§ **DIRECTIONS FOR THIS TASK**
In the data, find each line where the word "frozen" appears and list that line.

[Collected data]

import Summits.KontsevichZagierPeriods.KontsevichZagierPeriods.Theses.HurwitzMicroSectors
import Summits.KontsevichZagierPeriods.KontsevichZagierPeriods.Theorems.HurwitzMicroSectorsNormalFormPrinciplePiBoxTransfer

/-! TTRL-lite variant V2341 of stmt-KontsevichZagierPeriods-3869

Variant V2341 = `stub_boxRigidity` (BoxRigidity: two box-rational representations — domain the open
unit box, integrand `p/q` over `ℚ` — with equal values are KZ-equivalent) under the two-sided
small-case move `fix_nat:m'=2; bound_nat:m≤4` (right dimension frozen to `2`, left dimension `m ≤ 4`).
Verdict of the attempt seat: **open** — this file is the exact-strength certificate, not a proof of
the variant. Freezing `m' = 2` next to `m ≤ 4` is idle: V2341 is EQUIVALENT to
**BoxVanishing in dimension `≤ 4`** — every box-rational representation on `(0,1)^m`, `m ≤ 4`, of
value `0` is a Kontsevich–Zagier relation (`stub_boxRigidity_var2341_iff_boxVanishingLe_four`: `⇒`
compare with the zero representation on the `2`-box; `⇐` pad both sides to the common box by unit
intervals, `pad_le`, subtract on the common box, `sub_same`, value `0` by soundness —
`boxRigidityLe_of_boxVanishingLe_four`, the rung `K = 4` of `boxRigidityLe_of_boxVanishingLe` of file
`…Variants2340`, restated here so that this certificate rests on the transfer file alone), equivalently
to BoxRigidity with BOTH dimensions `≤ 4` (`stub_boxRigidity_var2341_iff_boxRigidityLe_four`). Hence
V2341 implies every jointly bounded or right-frozen sibling with dimensions `≤ 4`
(`boxRigidityLe_of_stub_boxRigidity_var2341`, `boxRigidityFix_of_stub_boxRigidity_var2341`), in
particular V2337/V2338 (`≤ 2` = BoxVanishing in dimension `2`: Catalan's `G` against `ℚ`, the
`π²`/`log 2` layer), V2339/V2340 (`≤ 3`: the case split `ζ(3) ∈ ℚ + ℚπ²` for `[1/(1−xyz)]` on `(0,1)³`
against `[a + b/(1−xy)]` on `(0,1)²`), all recorded open, and it is implied by V2343 (`≤ 5`); new at
rung `4` are the weight-`4` box periods `ζ(4) = ∫_{(0,1)⁴} dx/(1−x₁x₂x₃x₄)` and
`ζ(2)² = ∫_{(0,1)⁴} dx/((1−x₁x₂)(1−x₃x₄))`, whose TRUE relation `2ζ(2)² = 5ζ(4)` the variant demands
as a chain of moves. `KontsevichZagierPeriods → V2341` (`stub_boxRigidity_var2341_of_statement`), so
a refutation of the variant would refute Conjecture 1 for the tree's calculus; no invariant of the
four moves beyond `eval` is known. The proved two-sided frontier stays `max j k ≤ 1` (Baker,
`boxRigidity_of_le_one`); no slice of V2341 with the frozen `m' = 2` is below it (already `m = 0`
against `(0,1)²` is BoxVanishing in dimension `2`, `boxVanishing_two_of_stub_boxRigidity_var2341`).
Source: M. Kontsevich, D. Zagier, *Periods* (2001), §1.2 Conjecture 1 and rules 1)–3).
Pure proof file, no definitions. -/

-- `Summit.<Summit>.<Problem>` is the tree's mandated summit-side namespace (CONVENTIONS §2); for this
-- single-conjunct summit the two coincide, so the duplicate is deliberate.
set_option linter.dupNamespace false

noncomputable section

namespace Summit.KontsevichZagierPeriods.KontsevichZagierPeriods.Theorems

open MeasureTheory Set
open Literature.NumberTheory.Transcendental Literature.NumberTheory.Transcendental.KZ
open Summit.KontsevichZagierPeriods.KontsevichZagierPeriods.Theses.HurwitzMicroSectors
open Summit.KontsevichZagierPeriods.HurwitzMicroSectors.NormalFormPrinciple.PiBox
open Summit.KontsevichZagierPeriods.HurwitzMicroSectors.NormalFormPrinciple.PiBox.stub_boxCombineAux
  (pad_le sub_same)

/-! ## V2341 ⇒ BoxVanishing in dimension `≤ 4` -/

/-- **V2341 ⇒ BoxVanishing(dim ≤ 4)**: compare a box-rational `N : IntegralRep m`, `m ≤ 4`, of value
`0` with the zero representation on the `2`-box (box-rational, value `0`, itself a relation).
[cite: KontsevichZagier2001, §1.2 Conjecture 1] -/
theorem boxVanishingLe_four_of_stub_boxRigidity_var2341
    (h : ∀ (m : ℕ) (N : IntegralRep m) (N' : IntegralRep 2), m ≤ 4 → N.domain = {x | ∀ i, x i ∈ Set.Ioo (0:ℝ) 1} → N.IsRational → N'.domain = {x | ∀ i, x i ∈ Set.Ioo (0:ℝ) 1} → N'.IsRational → N.value = N'.value → Equivalent N N') :
    ∀ (m : ℕ) (N : IntegralRep m), m ≤ 4 → N.domain = {x | ∀ i, x i ∈ Set.Ioo (0:ℝ) 1} →
      N.IsRational → N.value = 0 → of N ∈ relations := by
  intro m N hm hNd hNr hv
  obtain ⟨Z, hZd, hZi⟩ := exists_zeroRep (isSemialgebraic_box 2)
  have hZ : of Z ∈ relations := of_mem_relations_of_eqOn_zero Z (by simp [hZi, EqOn])
  have hZv : Z.value = 0 := by simp [IntegralRep.value, hZi]
  have hZr : Z.IsRational := ⟨0, 1, fun x _ => by simp, fun x _ => by simp [hZi]⟩
  have h' : of N - of Z ∈ relations := h m N Z hm hNd hNr hZd hZr (by rw [hv, hZv])
  have := relations.add_mem h' hZ
  rwa [sub_add_cancel] at this

/-- **V2341 ⇒ BoxVanishing in dimension `2`** (already the slice `m = 0` of the variant: the frozen
side `(0,1)²` carries Conjecture 1 for all rational integrands over `ℚ` on the square — the first open
dimension). [cite: KontsevichZagier2001, §1.2 Conjecture 1] -/
theorem boxVanishing_two_of_stub_boxRigidity_var2341
    (h : ∀ (m : ℕ) (N : IntegralRep m) (N' : IntegralRep 2), m ≤ 4 → N.domain = {x | ∀ i, x i ∈ Set.Ioo (0:ℝ) 1} → N.IsRational → N'.domain = {x | ∀ i, x i ∈ Set.Ioo (0:ℝ) 1} → N'.IsRational → N.value = N'.value → Equivalent N N')
    (N : IntegralRep 2) (hNd : N.domain = {x | ∀ i, x i ∈ Set.Ioo (0:ℝ) 1}) (hNr : N.IsRational)
    (hv : N.value = 0) : of N ∈ relations := by
  obtain ⟨Z, hZd, hZi⟩ := exists_zeroRep (isSemialgebraic_box 0)
  have hZ : of Z ∈ relations := of_mem_relations_of_eqOn_zero Z (by simp [hZi, EqOn])
  have hZv : Z.value = 0 := by simp [IntegralRep.value, hZi]
  have hZr : Z.IsRational := ⟨0, 1, fun x _ => by simp, fun x _ => by simp [hZi]⟩
  have h' : of Z - of N ∈ relations := h 0 Z N (Nat.zero_le 4) hZd hZr hNd hNr (by rw [hv, hZv])
  have := relations.sub_mem hZ h'
  rwa [sub_sub_cancel] at this

/-! ## BoxVanishing in dimension `≤ 4` ⇒ BoxRigidity with jointly bounded dimensions -/

/-- **`BoxVanishing(dim ≤ 4) ⇒ BoxRigidity(m ≤ j, m' ≤ k)` whenever `max j k ≤ 4`**: pad both
representations by unit intervals to the common dimension `max m m' ≤ 4` (`pad_le`: one Newton–Leibniz
move and two null faces per step), subtract the integrands on the common box (`sub_same`, rule 1b));
the difference is box-rational of value `0` by soundness, hence a relation (the rung `K = 4` of
`boxRigidityLe_of_boxVanishingLe`, file `…Variants2340`, restated here to keep this certificate on the
transfer file alone). [cite: KontsevichZagier2001, §1.2 Conjecture 1] -/
theorem boxRigidityLe_of_boxVanishingLe_four (j k : ℕ) (hjk : max j k ≤ 4)
    (hvan : ∀ (m : ℕ) (N : IntegralRep m), m ≤ 4 → N.domain = {x | ∀ i, x i ∈ Set.Ioo (0:ℝ) 1} →
      N.IsRational → N.value = 0 → of N ∈ relations) :
    ∀ (m m' : ℕ) (N : IntegralRep m) (N' : IntegralRep m'), m ≤ j → m' ≤ k →
      N.domain = {x | ∀ i, x i ∈ Set.Ioo (0:ℝ) 1} → N.IsRational →
      N'.domain = {x | ∀ i, x i ∈ Set.Ioo (0:ℝ) 1} → N'.IsRational →
      N.value = N'.value → Equivalent N N' := by
  intro m m' N N' hm hm' hNd hNr hN'd hN'r hv
  obtain ⟨R₁, h₁d, h₁r, h₁⟩ := pad_le (le_max_left m m') N hNd hNr
  obtain ⟨R₂, h₂d, h₂r, h₂⟩ := pad_le (le_max_right m m') N' hN'd hN'r
  obtain ⟨M, hMd, hMr, hM⟩ := sub_same R₁ R₂ h₁d h₁r h₂d h₂r
  have hNM : of N - of N' - of M ∈ relations := by
    have e : of N - of N' - of M = (of N - of R₁) - (of N' - of R₂) + (of R₁ - of R₂ - of M) := by
      abel
    rw [e]
    exact relations.add_mem (relations.sub_mem h₁ h₂) hM
  have hMv : M.value = 0 := by
    have e := relations_le_ker_eval_holds hNM
    rw [AddMonoidHom.mem_ker, map_sub, map_sub, eval_of, eval_of, eval_of, hv, sub_self,
      zero_sub, neg_eq_zero] at e
    exact e
  have := relations.add_mem hNM
    (hvan (max m m') M (le_trans (max_le_max hm hm') hjk) hMd hMr hMv)
  rwa [sub_add_cancel] at this

/-! ## BoxVanishing in dimension `≤ 4` ⇒ V2341 -/

/-- **BoxVanishing(dim ≤ 4) ⇒ V2341** (instance `j = 4, k = 2`, `m' = 2` of
`boxRigidityLe_of_boxVanishingLe_four`). [cite: KontsevichZagier2001, §1.2 Conjecture 1] -/
theorem stub_boxRigidity_var2341_of_boxVanishingLe_four
    (hvan : ∀ (m : ℕ) (N : IntegralRep m), m ≤ 4 → N.domain = {x | ∀ i, x i ∈ Set.Ioo (0:ℝ) 1} →
      N.IsRational → N.value = 0 → of N ∈ relations) :
    ∀ (m : ℕ) (N : IntegralRep m) (N' : IntegralRep 2), m ≤ 4 → N.domain = {x | ∀ i, x i ∈ Set.Ioo (0:ℝ) 1} → N.IsRational → N'.domain = {x | ∀ i, x i ∈ Set.Ioo (0:ℝ) 1} → N'.IsRational → N.value = N'.value → Equivalent N N' :=
  fun m N N' hm => boxRigidityLe_of_boxVanishingLe_four 4 2 (by norm_num) hvan m 2 N N' hm le_rfl

/-! ## The variant V2341 itself: exact strength -/

/-- **V2341 ⟺ BoxVanishing(dim ≤ 4)**: the variant is exactly "every rational function over `ℚ` on
`(0,1)^m`, `m ≤ 4`, absolutely integrable with integral `0`, is a KZ relation" — Conjecture 1 for all
box-rational periods of dimension `≤ 4`, open. [cite: KontsevichZagier2001, §1.2 Conjecture 1] -/
theorem stub_boxRigidity_var2341_iff_boxVanishingLe_four :
    (∀ (m : ℕ) (N : IntegralRep m) (N' : IntegralRep 2), m ≤ 4 → N.domain = {x | ∀ i, x i ∈ Set.Ioo (0:ℝ) 1} → N.IsRational → N'.domain = {x | ∀ i, x i ∈ Set.Ioo (0:ℝ) 1} → N'.IsRational → N.value = N'.value → Equivalent N N') ↔
    (∀ (m : ℕ) (N : IntegralRep m), m ≤ 4 → N.domain = {x | ∀ i, x i ∈ Set.Ioo (0:ℝ) 1} →
      N.IsRational → N.value = 0 → of N ∈ relations) :=
  ⟨boxVanishingLe_four_of_stub_boxRigidity_var2341, stub_boxRigidity_var2341_of_boxVanishingLe_four⟩

/-- **V2341 ⟺ BoxRigidity with both dimensions `≤ 4`**: the frozen `m' = 2` is idle next to `m ≤ 4`
(the honest strength of the variant: Conjecture 1 for all pairs of rational integrands over `ℚ` on the
open unit boxes of dimension at most `4`). [cite: KontsevichZagier2001, §1.2 Conjecture 1] -/
theorem stub_boxRigidity_var2341_iff_boxRigidityLe_four :
    (∀ (m : ℕ) (N : IntegralRep m) (N' : IntegralRep 2), m ≤ 4 → N.domain = {x | ∀ i, x i ∈ Set.Ioo (0:ℝ) 1} → N.IsRational → N'.domain = {x | ∀ i, x i ∈ Set.Ioo (0:ℝ) 1} → N'.IsRational → N.value = N'.value → Equivalent N N') ↔
    (∀ (m m' : ℕ) (N : IntegralRep m) (N' : IntegralRep m'), m ≤ 4 → m' ≤ 4 →
      N.domain = {x | ∀ i, x i ∈ Set.Ioo (0:ℝ) 1} → N.IsRational →
      N'.domain = {x | ∀ i, x i ∈ Set.Ioo (0:ℝ) 1} → N'.IsRational →
      N.value = N'.value → Equivalent N N') :=
  ⟨fun h => boxRigidityLe_of_boxVanishingLe_four 4 4 (by norm_num)
      (boxVanishingLe_four_of_stub_boxRigidity_var2341 h),
    fun h m N N' hm => h m 2 N N' hm (by norm_num)⟩

/-- **V2341 dominates every jointly bounded sibling with `max j k ≤ 4`**: V2341 ⇒
`BoxRigidity(m ≤ j, m' ≤ k)` whenever `max j k ≤ 4` — in particular the recorded-open variants
V2338 (`j = k = 2`) and V2340 (`j = 3, k = 2`); so V2341 is open a fortiori.
[cite: KontsevichZagier2001, §1.2 Conjecture 1] -/
theorem boxRigidityLe_of_stub_boxRigidity_var2341 (j k : ℕ) (hjk : max j k ≤ 4)
    (h : ∀ (m : ℕ) (N : IntegralRep m) (N' : IntegralRep 2), m ≤ 4 → N.domain = {x | ∀ i, x i ∈ Set.Ioo (0:ℝ) 1} → N.IsRational → N'.domain = {x | ∀ i, x i ∈ Set.Ioo (0:ℝ) 1} → N'.IsRational → N.value = N'.value → Equivalent N N') :
    ∀ (m m' : ℕ) (N : IntegralRep m) (N' : IntegralRep m'), m ≤ j → m' ≤ k →
      N.domain = {x | ∀ i, x i ∈ Set.Ioo (0:ℝ) 1} → N.IsRational →
      N'.domain = {x | ∀ i, x i ∈ Set.Ioo (0:ℝ) 1} → N'.IsRational →
      N.value = N'.value → Equivalent N N' :=
  boxRigidityLe_of_boxVanishingLe_four j k hjk (boxVanishingLe_four_of_stub_boxRigidity_var2341 h)

/-- **Any frozen right dimension `m' ≤ 4` is at most the same variant**: V2341 ⇒ the sibling with the
right dimension frozen to any `m' ≤ 4` and `m ≤ j ≤ 4` (e.g. V2339: `m' = 2`, `m ≤ 3`; V2337:
`m' = 2`, `m ≤ 2`). [cite: KontsevichZagier2001, §1.2 Conjecture 1] -/
theorem boxRigidityFix_of_stub_boxRigidity_var2341 (j m' : ℕ) (hj : j ≤ 4) (hm' : m' ≤ 4)
    (h : ∀ (m : ℕ) (N : IntegralRep m) (N' : IntegralRep 2), m ≤ 4 → N.domain = {x | ∀ i, x i ∈ Set.Ioo (0:ℝ) 1} → N.IsRational → N'.domain = {x | ∀ i, x i ∈ Set.Ioo (0:ℝ) 1} → N'.IsRational → N.value = N'.value → Equivalent N N') :
    ∀ (m : ℕ) (N : IntegralRep m) (N' : IntegralRep m'), m ≤ j →
      N.domain = {x | ∀ i, x i ∈ Set.Ioo (0:ℝ) 1} → N.IsRational →
      N'.domain = {x | ∀ i, x i ∈ Set.Ioo (0:ℝ) 1} → N'.IsRational →
      N.value = N'.value → Equivalent N N' :=
  fun m N N' hm => boxRigidityLe_of_stub_boxRigidity_var2341 4 4 (by norm_num) h m m' N N'
    (hm.trans hj) hm'

/-- **Monotonicity in the rung**: BoxVanishing(dim ≤ 5) ⇒ V2341 (so the sibling V2343 = rung `5`
implies V2341 = rung `4`; the rungs increase with the bound). [cite: KontsevichZagier2001, §1.2 Conjecture 1] -/
theorem stub_boxRigidity_var2341_of_boxVanishingLe_five
    (hvan : ∀ (m : ℕ) (N : IntegralRep m), m ≤ 5 → N.domain = {x | ∀ i, x i ∈ Set.Ioo (0:ℝ) 1} →
      N.IsRational → N.value = 0 → of N ∈ relations) :
    ∀ (m : ℕ) (N : IntegralRep m) (N' : IntegralRep 2), m ≤ 4 → N.domain = {x | ∀ i, x i ∈ Set.Ioo (0:ℝ) 1} → N.IsRational → N'.domain = {x | ∀ i, x i ∈ Set.Ioo (0:ℝ) 1} → N'.IsRational → N.value = N'.value → Equivalent N N' :=
  stub_boxRigidity_var2341_of_boxVanishingLe_four fun m N hm => hvan m N (hm.trans (by norm_num))

/-! ## The other side: the variant is implied by the Summit -/

/-- **The parent leaf ⇒ V2341** (specialisation `m' := 2`; the converse is not claimed — the parent
is BoxVanishing in ALL dimensions). [cite: KontsevichZagier2001, §1.2 Conjecture 1] -/
theorem stub_boxRigidity_var2341_of_parent
    (h : ∀ (m m' : ℕ) (N : IntegralRep m) (N' : IntegralRep m'), N.domain = {x | ∀ i, x i ∈ Set.Ioo (0:ℝ) 1} → N.IsRational → N'.domain = {x | ∀ i, x i ∈ Set.Ioo (0:ℝ) 1} → N'.IsRational → N.value = N'.value → Equivalent N N') :
    ∀ (m : ℕ) (N : IntegralRep m) (N' : IntegralRep 2), m ≤ 4 → N.domain = {x | ∀ i, x i ∈ Set.Ioo (0:ℝ) 1} → N.IsRational → N'.domain = {x | ∀ i, x i ∈ Set.Ioo (0:ℝ) 1} → N'.IsRational → N.value = N'.value → Equivalent N N' :=
  fun m N N' _ => h m 2 N N'

/-- **`KontsevichZagierPeriods ⇒ V2341`**: the variant is a special case of Conjecture 1 for the
tree's calculus (`leaves_of_statement`) — a refutation of the variant would refute the Summit.
[cite: KontsevichZagier2001, §1.2 Conjecture 1] -/
theorem stub_boxRigidity_var2341_of_statement (h : _root_.KontsevichZagierPeriods) :
    ∀ (m : ℕ) (N : IntegralRep m) (N' : IntegralRep 2), m ≤ 4 → N.domain = {x | ∀ i, x i ∈ Set.Ioo (0:ℝ) 1} → N.IsRational → N'.domain = {x | ∀ i, x i ∈ Set.Ioo (0:ℝ) 1} → N'.IsRational → N.value = N'.value → Equivalent N N' :=
  stub_boxRigidity_var2341_of_parent (leaves_of_statement h).1

end Summit.KontsevichZagierPeriods.KontsevichZagierPeriods.Theorems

§ **OUTPUT OF THE TASK**
small-case move `fix_nat:m'=2; bound_nat:m≤4` (right dimension frozen to `2`, left dimension `m ≤ 4`).
V2341 implies every jointly bounded or right-frozen sibling with dimensions `≤ 4`
`boxRigidity_of_le_one`); no slice of V2341 with the frozen `m' = 2` is below it (already `m = 0`
/-- **V2341 ⇒ BoxVanishing in dimension `2`** (already the slice `m = 0` of the variant: the frozen
/-- **V2341 ⟺ BoxRigidity with both dimensions `≤ 4`**: the frozen `m' = 2` is idle next to `m ≤ 4`
/-- **Any frozen right dimension `m' ≤ 4` is at most the same variant**: V2341 ⇒ the sibling with the
right dimension frozen to any `m' ≤ 4` and `m ≤ j ≤ 4` (e.g. V2339: `m' = 2`, `m ≤ 3`; V2337:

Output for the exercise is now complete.